Israel also isn’t very fond of the University’s activities in Jerusalem’s Old City, Awwad said. In the Old City, which sits on the opposite side of Israel’s separation wall, the University provides several community services, including health services, funding for the renovation of historic buildings, a science museum, research centres, career services and educational television programmes.
“Unequeal battle”
In addition to the administrative difficulties concerning the recognition of degrees and the regular harassment and violence the students are facing, Awwad points out the current media and propaganda battle the University has had to deal with. “Some western media seem to be making up half-truths about what’s happening at our University. It is difficult to counter these stories, because our point of view is seldom taken into account in these media outlets.”
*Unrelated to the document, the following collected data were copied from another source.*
/-- **Stub S1's text from the first floor of a bipartite datum, (A1) DISCHARGED.** The registered hypotheses of
`stub_bottomRankOneAtThree` VERBATIM, then a complex conjugation `c ≠ 1`, the `ZMod 3`-structure, the bottom-relevant part of a mod-3
bipartite datum — classes `κ₀` with `realisation`, values `λ`, (A⇐) at even good levels, the anchor (γ) at odd good levels — give: at
`dim_𝔽₃ Sel₃(E/K) = 1` some conductor-1 Kolyvagin–Heegner datum has non-zero Kolyvagin class mod 3. (A1) is the landed stub A
(`Method2StubA.stub_levelRaisingAtThree`, p489918); `c² = 1` by `algEquiv_mul_self_eq_one`. [cite: WZhang2014, Thm. 7.2 (proof), Thm. 7.1,
Prop. 5.4, (4.8)] -/
theorem stub_bottomRankOneAtThree_of_bipartite :
    ∀ (W : WeierstrassCurve ℚ) [W.IsElliptic] [W.IsGloballyMinimal] [NeZero (W.conductorNorm ℤ)] (K : Type)
      [Field K] [NumberField K] (Dt : ModularParametrizationData W (W.conductorNorm ℤ)) (β : ℤ) (ι : K →+* ℂ),
      Summit.BirchSwinnertonDyer.Rank1Residual.ClassX11b W 3 → W.HasMultiplicativeReductionAtPrime 3 →
      Rank1Residual.Surj W 3 → Rank1Residual.Ram W 3 → ¬ 3 ∣ W.tamagawaProduct → IsImaginaryQuadratic K →
      Odd (NumberField.discr K) → SatisfiesHeegnerHypothesis (W.conductorNorm ℤ) K →
      (W.quadraticTwist (NumberField.discr K : ℚ)).entireLFunction 1 ≠ 0 → NumberField.discr K ≠ -3 →
      (4 * (W.conductorNorm ℤ : ℤ)) ∣ β ^ 2 - NumberField.discr K → ¬ (3 : ℤ) ∣ Dt.c →
      ∀ (c : K ≃ₐ[ℚ] K), c ≠ 1 → ∀ [Module (ZMod 3) (V3 W K)],
      ∀ (κ₀ : Finset {ℓ // Zhang2014.IsKolyvaginPrime (W.conductorNorm ℤ) W K 3 ℓ} →
          Finset {q // IsUAdmissiblePrime W K q} → V3 W K)
        (lam : Finset {ℓ // Zhang2014.IsKolyvaginPrime (W.conductorNorm ℤ) W K 3 ℓ} →
          Finset {q // IsUAdmissiblePrime W K q} → ZMod 3),
      (∀ m : Finset {ℓ // Zhang2014.IsKolyvaginPrime (W.conductorNorm ℤ) W K 3 ℓ},
        ∃ d : KolyvaginHeegnerData Dt β ι (∏ ℓ ∈ m, (ℓ : ℕ)), κ₀ m ∅ = d.kolyvaginClass Nat.prime_three 1) →
      (∀ (n : Finset {q // IsUAdmissiblePrime W K q}) (q : {q // IsUAdmissiblePrime W K q}),
        GoodLevel W K (insert q n) → Even n.card → q ∉ n →
        ∀ m : Finset {ℓ // Zhang2014.IsKolyvaginPrime (W.conductorNorm ℤ) W K 3 ℓ},
        lam m (insert q n) ≠ 0 → ∃ v : HeightOneSpectrum (𝓞 K), ((q : ℕ) : 𝓞 K) ∈ v.asIdeal ∧
          κ₀ m n ∉ (W.baseChange K).torsionLocalKer (v.adicCompletion K) ((3 ^ 1 : ℕ) : ℤ)) →
      (∀ n : Finset {q // IsUAdmissiblePrime W K q}, GoodLevel W K n → Odd n.card →
        finrank (ZMod 3) (SelQ W K c n true) + finrank (ZMod 3) (SelQ W K c n false) = 0 → lam ∅ n ≠ 0) →
      finrank (ZMod 3)
        (AddSubgroup.toZModSubmodule 3 (selmerGroup (W.baseChange K) ((3 ^ 1 : ℕ) : ℤ))) = 1 →
      ∃ d : KolyvaginHeegnerData Dt β ι 1, d.kolyvaginClass Nat.prime_three 1 ≠ 0 := by
  intro W _ _ _ K _ _ Dt β ι hX hmult hsurj hram htam hK hodd hH hLt h3 hβ hc c hc1 _ κ₀ lam realisation lawA anchor h1
  exact kolyvaginClass_one_ne_zero_of_bipartiteFirstFloor W K Dt β ι c hK (algEquiv_mul_self_eq_one K hK c) realisation
    (Method2StubA.stub_levelRaisingAtThree W K Dt β ι hX hmult hsurj hram htam hK hodd hH hLt h3 hβ hc c hc1) lawA anchor h1

end Summit.BirchSwinnertonDyer.Rank1Residual.X11b.Three.Koly.Method2Bipartite

end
“Again, our reputation is at stake,” said Awwad of the current “media war.”
The conflict has also placed direct consequences on the university’s educational level. This was the case with the recent commotion in some Western media outlets following a demonstration on 5 November by a student organisation with ties to Palestinian Islamic Jihad, and the subsequent reaction by Brandeis University to suspend its partnership with Al-Quds.
At the demonstration, members of this student group were dressed up in black military uniforms, carrying fake automatic rifles and making a “Nazi-like” salute, according to a statement by Brandeis University. In his reaction to these events, chairman of Al-Quds University Sari Nusseibeh labelled the demonstration “a mock military display,” stressing the university’s paramount “values of freedom, democracy and pluralism.” In an interview with The Times of Israel, Nusseibeh said to condemn the demonstration.
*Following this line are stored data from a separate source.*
import Mathlib
import HarnessLib
import Summits.Ventures.LatticeQCDFlow.Exactness.SphereLatticeThirdMoments
import Summits.Ventures.LatticeQCDFlow.Exactness.SphereLuscherMomentIdentity

/-!
# Reduction of the third moment of the lattice CP(N−1)/O(N) action to second-order local-field sums: `(d−1)·∫(S − S₀)³ dπ̄ = 4κ²·Σ_k ∫(S − S₀)(‖J_k‖² − ⟪J_k, x_k⟫²) dπ̄` and `∫(S − S₀)⟪J_k, x_k⟫² dπ̄ = (1/d)·∫(S − S₀)‖J_k‖² dπ̄`

HONEST FRAMING: exact (Metropolis-corrected) sampling algorithms for lattice gauge theory;
figures of merit are autocorrelation/cost numbers at stated couplings and volumes; no
continuum-physics claim.

Venture `LatticeQCDFlow` (cell pub-lqcd), topic `Exactness`; FANOUT row 7 (`s0-cpn-null`).  NEW WORK
of the cell over the tree's `Exactness/SphereLatticeThirdMoments.lean` (this leg: site-odd
functionals have mean zero, `∫⟪J_k, x_k⟫³ dπ̄ = 0`), `Exactness/SphereLuscherMomentIdentity.lean`
(GEN-12 T3a: Green with a power weight, `∫V²(−Σ∂̃²F) = −2∫VΣ⟪∂̃S, ∂̃F⟫`),
`Exactness/SphereLatticeMoments.lean` (GEN-11: affine / rank-one quadratic site dependence),
`Exactness/SphereActionVariance.lean` (GEN-11: `‖∂̃_kS‖² = 4κ²(‖J_k‖² − ⟪J_k, x_k⟫²)`),
`Exactness/SphereLOFlowAction.lean` (E–S eq. (13): the action is affine in each site variable,
`S(x[k ← y]) = S(x[k ← 0]) − 2κ⟪J_k, y⟫`; `−Σ∂̃²S = 2(d−1)(S − S₀)`),
`Exactness/SphereLuscherGeneratorNormEquivalence.lean` (`∂̃(S − S₀) = ∂̃S`) and
`Exactness/SphereLatticeGreen.lean` (`contDiff_update_prod`); nothing is cited as a fact.  Printed
counterpart, NAMED ONLY: M. Lüscher, Commun. Math. Phys. 293 (2010) 899, §4.2 (the constants of the
flow-action series are the cumulants of the action); Engel–Schaefer, Comput. Phys. Commun. 182
(2011) 2107, §2 eqs. (6)–(7), (13).  This is the first half of GEN-12's typed follow-up (c) — "ċ₂ in
closed form for the E–S action on a general coupling graph"; the closed form itself is
`Exactness/SphereActionThirdMoment.lean`.

## Content (`d = dim E ≥ 2`, `Λ` finite, no self-coupling `U_nn = 0`, adjoint pairs `U_mn = U_nmᵀ`,
`π̄ = ⊗_Λ σ̄`, `S = esAction κ S₀ U = −κ Σ_n ⟪x_n, J_n⟫ + S₀`, `J_k = Σ_m U_km x_m`)

* §1 **`third_moment_eq_sum_integral_mul_norm_sq_siteGrad`** — GREEN WITH THE WEIGHT `(S − S₀)²`:
  `(d−1)·∫(S − S₀)³ dπ̄ = Σ_k ∫(S − S₀)·‖∂̃_kS‖² dπ̄` (polarised Green, `∂̃(S − S₀)² = 2(S − S₀)∂̃S`,
  and the eigenfunction property); **`third_moment_eq_sum_integral_mul_localField`** — hence
  `= 4κ²·Σ_k ∫(S − S₀)(‖J_k‖² − ⟪J_k, x_k⟫²) dπ̄`.
* §2 **`integral_esAction_sub_mul_sq_inner_localField`** — PER SITE,
  `∫(S − S₀)⟪J_k, x_k⟫² dπ̄ = (1/d)·∫(S − S₀)‖J_k‖² dπ̄`: write `S − S₀ = G_k − 2κ⟪J_k, x_k⟫` with
  `G_k(x) = S(x[k ← 0]) − S₀` independent of `x_k`; `⟪J_k, x_k⟫³` is odd in `x_k` and
  `⟪J_k, x_k⟫‖J_k‖²` is affine in `x_k` (both mean zero), while `G_k⟪J_k, x_k⟫²` is rank-one
  quadratic in `x_k` (`d·∫G_k⟪J_k, x_k⟫² = ∫G_k‖J_k‖²`).

NOT CLAIMED: the value of `∫(S − S₀)‖J_k‖²` (tree: `SphereLatticeThirdMoments` §3) or of the
third moment (next file); anything at flow time `t > 0`; the rung's numbers.
-/

noncomputable section

namespace Summit.Ventures.LatticeQCDFlow.Exactness

open Function Set Metric MeasureTheory NormedSpace InnerProductSpace
open scoped RealInnerProductSpace

variable {Λ : Type*} {E : Type*} [NormedAddCommGroup E] [InnerProductSpace ℝ E]
  [FiniteDimensional ℝ E] [MeasurableSpace E] [BorelSpace E] [Fintype Λ] [DecidableEq Λ] [Nontrivial E]
  {U : Λ → Λ → (E →L[ℝ] E)}

/-! ## §1 Green with the weight `(S − S₀)²` -/

section Green

/-- **`(d−1)·∫(S − S₀)³ dπ̄ = Σ_k ∫(S − S₀)·‖∂̃_kS‖² dπ̄`**: the polarised Green identity with the
weight `(S − S₀)²` (`∂̃(S − S₀)² = 2(S − S₀)∂̃S`) against `−Σ∂̃²S = 2(d−1)(S − S₀)`. -/
theorem third_moment_eq_sum_integral_mul_norm_sq_siteGrad (hU0 : ∀ n, U n n = 0)
    (hUadj : ∀ m n (v w : E), ⟪U m n v, w⟫ = ⟪v, U n m w⟫) (κ S₀ : ℝ) :
    ((Module.finrank ℝ E : ℝ) - 1) *
        ∫ ω, (esAction κ S₀ U (fun m => ((ω : Λ → sphere (0 : E) 1) m : E)) - S₀) ^ 3
          ∂Measure.pi (fun _ : Λ => uniformSphere (volume : Measure E)) =
      ∑ k, ∫ ω, (esAction κ S₀ U (fun m => ((ω : Λ → sphere (0 : E) 1) m : E)) - S₀) *
        ‖siteGrad k (esAction κ S₀ U) (fun m => (ω m : E))‖ ^ 2
          ∂Measure.pi (fun _ : Λ => uniformSphere (volume : Measure E)) := by
  set μ : Measure (sphere (0 : E) 1) := uniformSphere (volume : Measure E) with hμ
  set A : (Λ → E) → ℝ := fun x => esAction κ S₀ U x - S₀ with hA
  have hS2 : ContDiff ℝ 2 (esAction κ S₀ U) := contDiff_esAction U κ S₀
  have hS1 : ContDiff ℝ 1 (esAction κ S₀ U) := contDiff_esAction U κ S₀
  have hA1 : ContDiff ℝ 1 A := hS1.sub contDiff_const
  have h := integral_pow_succ_mul_neg_luscher (S := A) hA1 hS2 1
  have heig : ∀ ω : Λ → sphere (0 : E) 1,
      -∑ n, siteLaplacian n (esAction κ S₀ U) (fun m => (ω m : E)) =
        2 * ((Module.finrank ℝ E : ℝ) - 1) * (esAction κ S₀ U (fun m => (ω m : E)) - S₀) :=
    fun ω => neg_sum_siteLaplacian_esAction hU0 hUadj κ S₀ fun n => by simp
  have e1 : ∫ ω, (-A (fun m => ((ω : Λ → sphere (0 : E) 1) m : E))) ^ (1 + 1) *
        -∑ n, siteLaplacian n (esAction κ S₀ U) (fun m => (ω m : E)) ∂Measure.pi (fun _ : Λ => μ) =
      ∫ ω, 2 * ((Module.finrank ℝ E : ℝ) - 1) *
        (esAction κ S₀ U (fun m => ((ω : Λ → sphere (0 : E) 1) m : E)) - S₀) ^ 3
          ∂Measure.pi (fun _ : Λ => μ) :=
    integral_congr_ae (ae_of_all _ fun ω => by
      simp only [hA]
      rw [heig ω]
      ring)
  have e2 : ∫ ω, (-A (fun m => ((ω : Λ → sphere (0 : E) 1) m : E))) ^ 1 *
        ∑ n, ⟪siteGrad n A (fun m => (ω m : E)), siteGrad n (esAction κ S₀ U) (fun m => (ω m : E))⟫
          ∂Measure.pi (fun _ : Λ => μ) =
      -∫ ω, (esAction κ S₀ U (fun m => ((ω : Λ → sphere (0 : E) 1) m : E)) - S₀) *
        ∑ n, ‖siteGrad n (esAction κ S₀ U) (fun m => (ω m : E))‖ ^ 2
          ∂Measure.pi (fun _ : Λ => μ) := by
    rw [← integral_neg]
    refine integral_congr_ae (ae_of_all _ fun ω => ?_)
    simp only [hA, pow_one, siteGrad_sub_const, real_inner_self_eq_norm_sq, neg_mul]
  rw [e1, e2, integral_const_mul] at h
  -- `h : 2(d−1)·∫A³ = −(1+1)·(−∫A·Σ‖∂̃S‖²)`
  have hc : ∀ k, Continuous fun ω : Λ → sphere (0 : E) 1 =>
      (esAction κ S₀ U (fun m => (ω m : E)) - S₀) *
        ‖siteGrad k (esAction κ S₀ U) (fun m => (ω m : E))‖ ^ 2 := fun k =>
    ((hS2.continuous.comp continuous_sphereConfig).sub continuous_const).mul
      ((continuous_siteGrad_sphereConfig hS1 k).norm.pow 2)
  have hsum : ∫ ω, (esAction κ S₀ U (fun m => ((ω : Λ → sphere (0 : E) 1) m : E)) - S₀) *
        ∑ n, ‖siteGrad n (esAction κ S₀ U) (fun m => (ω m : E))‖ ^ 2 ∂Measure.pi (fun _ : Λ => μ) =
      ∑ k, ∫ ω, (esAction κ S₀ U (fun m => ((ω : Λ → sphere (0 : E) 1) m : E)) - S₀) *
        ‖siteGrad k (esAction κ S₀ U) (fun m => (ω m : E))‖ ^ 2 ∂Measure.pi (fun _ : Λ => μ) := by
    rw [← integral_finsetSum Finset.univ fun k _ => integrable_pi_of_continuous μ (hc k)]
    refine integral_congr_ae (ae_of_all _ fun ω => ?_)
    simp only [Finset.mul_sum]
  rw [← hsum]
  norm_num at h
  linarith

/-- … and with E–S's `‖∂̃_kS‖² = 4κ²(‖J_k‖² − ⟪J_k, x_k⟫²)`:
`(d−1)·∫(S − S₀)³ dπ̄ = 4κ²·Σ_k ∫(S − S₀)(‖J_k‖² − ⟪J_k, x_k⟫²) dπ̄`. -/
theorem third_moment_eq_sum_integral_mul_localField (hU0 : ∀ n, U n n = 0)
    (hUadj : ∀ m n (v w : E), ⟪U m n v, w⟫ = ⟪v, U n m w⟫) (κ S₀ : ℝ) :
    ((Module.finrank ℝ E : ℝ) - 1) *
        ∫ ω, (esAction κ S₀ U (fun m => ((ω : Λ → sphere (0 : E) 1) m : E)) - S₀) ^ 3
          ∂Measure.pi (fun _ : Λ => uniformSphere (volume : Measure E)) =
      4 * κ ^ 2 * ∑ k, ∫ ω, (esAction κ S₀ U (fun m => ((ω : Λ → sphere (0 : E) 1) m : E)) - S₀) *
        (‖localField U k (fun m => (ω m : E))‖ ^ 2 -
          ⟪localField U k (fun m => (ω m : E)), ((ω k : sphere (0 : E) 1) : E)⟫ ^ 2)
          ∂Measure.pi (fun _ : Λ => uniformSphere (volume : Measure E)) := by
  rw [third_moment_eq_sum_integral_mul_norm_sq_siteGrad hU0 hUadj κ S₀, Finset.mul_sum]
  refine Finset.sum_congr rfl fun k _ => ?_
  rw [← integral_const_mul]
  refine integral_congr_ae (ae_of_all _ fun ω => ?_)
  dsimp only
  rw [norm_sq_siteGrad_esAction hU0 hUadj κ S₀ (fun n => by simp) k]
  ring

end Green

/-! ## §2 Per site: `∫(S − S₀)⟪J_k, x_k⟫² dπ̄ = (1/d)·∫(S − S₀)‖J_k‖² dπ̄` -/

section PerSite

/-- **`∫ (S − S₀)·⟪J_k, x_k⟫² dπ̄ = (∫ (S − S₀)·‖J_k‖² dπ̄)/d`** (no self-coupling, adjoint pairs,
`d ≥ 2`).  With `G_k(x) = S(x[k ← 0]) − S₀` (independent of `x_k`) one has
`S − S₀ = G_k − 2κ⟪J_k, x_k⟫` (the action is affine in each site); `⟪J_k, x_k⟫³` is odd in `x_k`
and `⟪J_k, x_k⟫‖J_k‖²` is affine in `x_k` (both mean zero), while `G_k⟪J_k, x_k⟫²` is rank-one
quadratic in `x_k`: `d·∫G_k⟪J_k, x_k⟫² = ∫G_k‖J_k‖²`. -/
theorem integral_esAction_sub_mul_sq_inner_localField (h2 : 2 ≤ Module.finrank ℝ E)
    (hU0 : ∀ n, U n n = 0) (hUadj : ∀ m n (v w : E), ⟪U m n v, w⟫ = ⟪v, U n m w⟫) (κ S₀ : ℝ)
    (k : Λ) :
    ∫ ω, (esAction κ S₀ U (fun m => ((ω : Λ → sphere (0 : E) 1) m : E)) - S₀) *
        ⟪localField U k (fun m => (ω m : E)), ((ω k : sphere (0 : E) 1) : E)⟫ ^ 2
          ∂Measure.pi (fun _ : Λ => uniformSphere (volume : Measure E)) =
      (∫ ω, (esAction κ S₀ U (fun m => ((ω : Λ → sphere (0 : E) 1) m : E)) - S₀) *
        ‖localField U k (fun m => (ω m : E))‖ ^ 2
          ∂Measure.pi (fun _ : Λ => uniformSphere (volume : Measure E))) /
        (Module.finrank ℝ E : ℝ) := by
  set μ : Measure (sphere (0 : E) 1) := uniformSphere (volume : Measure E) with hμ
  have hd : (0 : ℝ) < (Module.finrank ℝ E : ℝ) := by exact_mod_cast Module.finrank_pos
  set G : (Λ → E) → ℝ := fun x => esAction κ S₀ U (update x k 0) - S₀ with hG
  have hGc : ContDiff ℝ 2 G :=
    ((contDiff_esAction U κ S₀).comp
      ((contDiff_update_prod k).comp (contDiff_id.prodMk contDiff_const))).sub contDiff_const
  have hGu : ∀ x y, G (update x k y) = G x := fun x y => by simp only [hG, update_idem]
  have hAG : ∀ x : Λ → E, esAction κ S₀ U x - S₀ = G x - 2 * κ * ⟪localField U k x, x k⟫ :=
    fun x => by
      have h := esAction_update hU0 hUadj κ S₀ x k (x k)
      rw [update_eq_self] at h
      simp only [hG]
      linarith
  have hJc : ContDiff ℝ 2 (localField U k) := contDiff_localField U k
  have hJu : ∀ x y, localField U k (update x k y) = localField U k x := fun x y =>
    localField_update_self hU0 x k y
  -- (i) the cubic term is odd in `x_k`
  have h3 := integral_inner_localField_pow_three (Λ := Λ) (E := E) hU0 k
  -- (ii) the rank-one quadratic term
  have hq : (Module.finrank ℝ E : ℝ) * ∫ ω, G (fun m => ((ω : Λ → sphere (0 : E) 1) m : E)) *
        ⟪localField U k (fun m => (ω m : E)), ((ω k : sphere (0 : E) 1) : E)⟫ ^ 2
          ∂Measure.pi (fun _ : Λ => μ) =
      ∫ ω, G (fun m => ((ω : Λ → sphere (0 : E) 1) m : E)) * ‖localField U k (fun m => (ω m : E))‖ ^ 2
          ∂Measure.pi (fun _ : Λ => μ) := by
    have h := integral_site_quadratic (Λ := Λ)
      (F := fun x : Λ → E => G x * ⟪localField U k x, x k⟫ ^ 2)
      (hGc.mul ((hJc.inner ℝ (contDiff_apply ℝ E k)).pow 2)) k
      (fun x => G x • localField U k x) (fun x => localField U k x)
      (hGc.continuous.smul hJc.continuous) hJc.continuous fun x y => by
        simp only [hGu, hJu, update_self, real_inner_smul_left]
        ring
    rw [h]
    refine integral_congr_ae (ae_of_all _ fun ω => ?_)
    dsimp only
    rw [real_inner_smul_left, real_inner_self_eq_norm_sq]
  -- (iii) the affine term
  have ha : ∫ ω, ⟪localField U k (fun m => ((ω : Λ → sphere (0 : E) 1) m : E)),
        ((ω k : sphere (0 : E) 1) : E)⟫ * ‖localField U k (fun m => (ω m : E))‖ ^ 2
          ∂Measure.pi (fun _ : Λ => μ) = 0 :=
    integral_eq_zero_of_site_affine (Λ := Λ) h2
      (F := fun x : Λ → E => ⟪localField U k x, x k⟫ * ‖localField U k x‖ ^ 2)
      ((hJc.inner ℝ (contDiff_apply ℝ E k)).mul (hJc.norm_sq ℝ)) k
      (fun x => ‖localField U k x‖ ^ 2 • localField U k x) fun x y => by
        simp only [hJu, update_self, real_inner_smul_left]
        ring
  -- continuity / integrability of the pieces
  have hGs : Continuous fun ω : Λ → sphere (0 : E) 1 => G (fun m => (ω m : E)) :=
    hGc.continuous.comp continuous_sphereConfig
  have hJs : Continuous fun ω : Λ → sphere (0 : E) 1 => localField U k (fun m => (ω m : E)) :=
    hJc.continuous.comp continuous_sphereConfig
  have hPs : Continuous fun ω : Λ → sphere (0 : E) 1 =>
      ⟪localField U k (fun m => (ω m : E)), ((ω k : sphere (0 : E) 1) : E)⟫ :=
    hJs.inner (continuous_subtype_val.comp (continuous_apply k))
  have hI1 : Integrable (fun ω : Λ → sphere (0 : E) 1 => G (fun m => (ω m : E)) *
      ⟪localField U k (fun m => (ω m : E)), ((ω k : sphere (0 : E) 1) : E)⟫ ^ 2)
      (Measure.pi fun _ : Λ => μ) := integrable_pi_of_continuous μ (hGs.mul (hPs.pow 2))
  have hI2 : Integrable (fun ω : Λ → sphere (0 : E) 1 => 2 * κ *
      ⟪localField U k (fun m => (ω m : E)), ((ω k : sphere (0 : E) 1) : E)⟫ ^ 3)
      (Measure.pi fun _ : Λ => μ) := (integrable_pi_of_continuous μ (hPs.pow 3)).const_mul _
  have hI3 : Integrable (fun ω : Λ → sphere (0 : E) 1 => G (fun m => (ω m : E)) *
      ‖localField U k (fun m => (ω m : E))‖ ^ 2) (Measure.pi fun _ : Λ => μ) :=
    integrable_pi_of_continuous μ (hGs.mul (hJs.norm.pow 2))
  have hI4 : Integrable (fun ω : Λ → sphere (0 : E) 1 => 2 * κ *
      (⟪localField U k (fun m => (ω m : E)), ((ω k : sphere (0 : E) 1) : E)⟫ *
        ‖localField U k (fun m => (ω m : E))‖ ^ 2)) (Measure.pi fun _ : Λ => μ) :=
    (integrable_pi_of_continuous μ (hPs.mul (hJs.norm.pow 2))).const_mul _
  -- substitute `S − S₀ = G − 2κ⟪J_k, x_k⟫` on both sides
  have eL : ∫ ω, (esAction κ S₀ U (fun m => ((ω : Λ → sphere (0 : E) 1) m : E)) - S₀) *
        ⟪localField U k (fun m => (ω m : E)), ((ω k : sphere (0 : E) 1) : E)⟫ ^ 2
          ∂Measure.pi (fun _ : Λ => μ) =
      ∫ ω, G (fun m => ((ω : Λ → sphere (0 : E) 1) m : E)) *
        ⟪localField U k (fun m => (ω m : E)), ((ω k : sphere (0 : E) 1) : E)⟫ ^ 2
          ∂Measure.pi (fun _ : Λ => μ) := by
    have hpt : ∀ ω : Λ → sphere (0 : E) 1,
        (esAction κ S₀ U (fun m => (ω m : E)) - S₀) *
          ⟪localField U k (fun m => (ω m : E)), ((ω k : sphere (0 : E) 1) : E)⟫ ^ 2 =
        G (fun m => (ω m : E)) * ⟪localField U k (fun m => (ω m : E)), ((ω k : sphere (0 : E) 1) : E)⟫ ^ 2 -
          2 * κ * ⟪localField U k (fun m => (ω m : E)), ((ω k : sphere (0 : E) 1) : E)⟫ ^ 3 :=
      fun ω => by rw [hAG]; ring
    simp_rw [hpt]
    rw [integral_sub hI1 hI2, integral_const_mul, h3, mul_zero, sub_zero]
  have eR : ∫ ω, (esAction κ S₀ U (fun m => ((ω : Λ → sphere (0 : E) 1) m : E)) - S₀) *
        ‖localField U k (fun m => (ω m : E))‖ ^ 2 ∂Measure.pi (fun _ : Λ => μ) =
      ∫ ω, G (fun m => ((ω : Λ → sphere (0 : E) 1) m : E)) * ‖localField U k (fun m => (ω m : E))‖ ^ 2
          ∂Measure.pi (fun _ : Λ => μ) := by
    have hpt : ∀ ω : Λ → sphere (0 : E) 1,
        (esAction κ S₀ U (fun m => (ω m : E)) - S₀) * ‖localField U k (fun m => (ω m : E))‖ ^ 2 =
        G (fun m => (ω m : E)) * ‖localField U k (fun m => (ω m : E))‖ ^ 2 -
          2 * κ * (⟪localField U k (fun m => (ω m : E)), ((ω k : sphere (0 : E) 1) : E)⟫ *
            ‖localField U k (fun m => (ω m : E))‖ ^ 2) := fun ω => by rw [hAG]; ring
    simp_rw [hpt]
    rw [integral_sub hI3 hI4, integral_const_mul, ha, mul_zero, sub_zero]
  rw [eL, eR, ← hq, mul_div_cancel_left₀ _ hd.ne']

end PerSite

end Summit.Ventures.LatticeQCDFlow.Exactness

end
According to Awwad, this demonstration should be seen as part of “a play, depicting the daily reality of the occupation.” He denies that the student group had the intention of doing a Nazi-salute. “Yes, they raised their arms, but it’s not related to Hitler, Nazism or fascism at all.”
Fahdi Shawaheen, chairman of the Al-Quds Student Council, adds that every major Palestinian political faction is represented at Al-Quds. “Hamas, Fatah, the Palestine National Initiative, each one of them has a student group represented at the university. It’s part of the policy of the university to assure the freedom of speech of every group, including Islamic Jihad.”
According to student Huthife Jammus, the Islamic Jihad student group is not that big at the University. “We only know four members, the rest of them are always masked during their activities,” he said.
International partners
Following the demonstration and the commotion it caused, Brandeis University, one of the academic partners of Al-Quds, decided to suspend the partnership. But Awwad is convinced that the partnership will be re-established in the coming weeks or months. Talks between the two universities are currently under way.
It’s worth noting that in November of last year Brandeis decided to suspend the partnership because of a demonstration by a student group, but that after the violent raid on 22 January Brandeis University President Frederick Lawrence believed that “reacting to events by issuing statements in the public media or setting a timeline for a decision about the relationship would not serve a useful purpose.”
After the January raid, three Brandeis professors did express their concern about “the personal security” of students and staff at Al-Quds. Also, President of Bard College Leon Botstein said in a letter published on the Al-Quds University website on 29 January, that the raid was “unacceptable.”
“The University must be a place where teaching, learning, a free expression can take place without fear of military action.”


Bard College is Al-Quds University’s main foreign partner.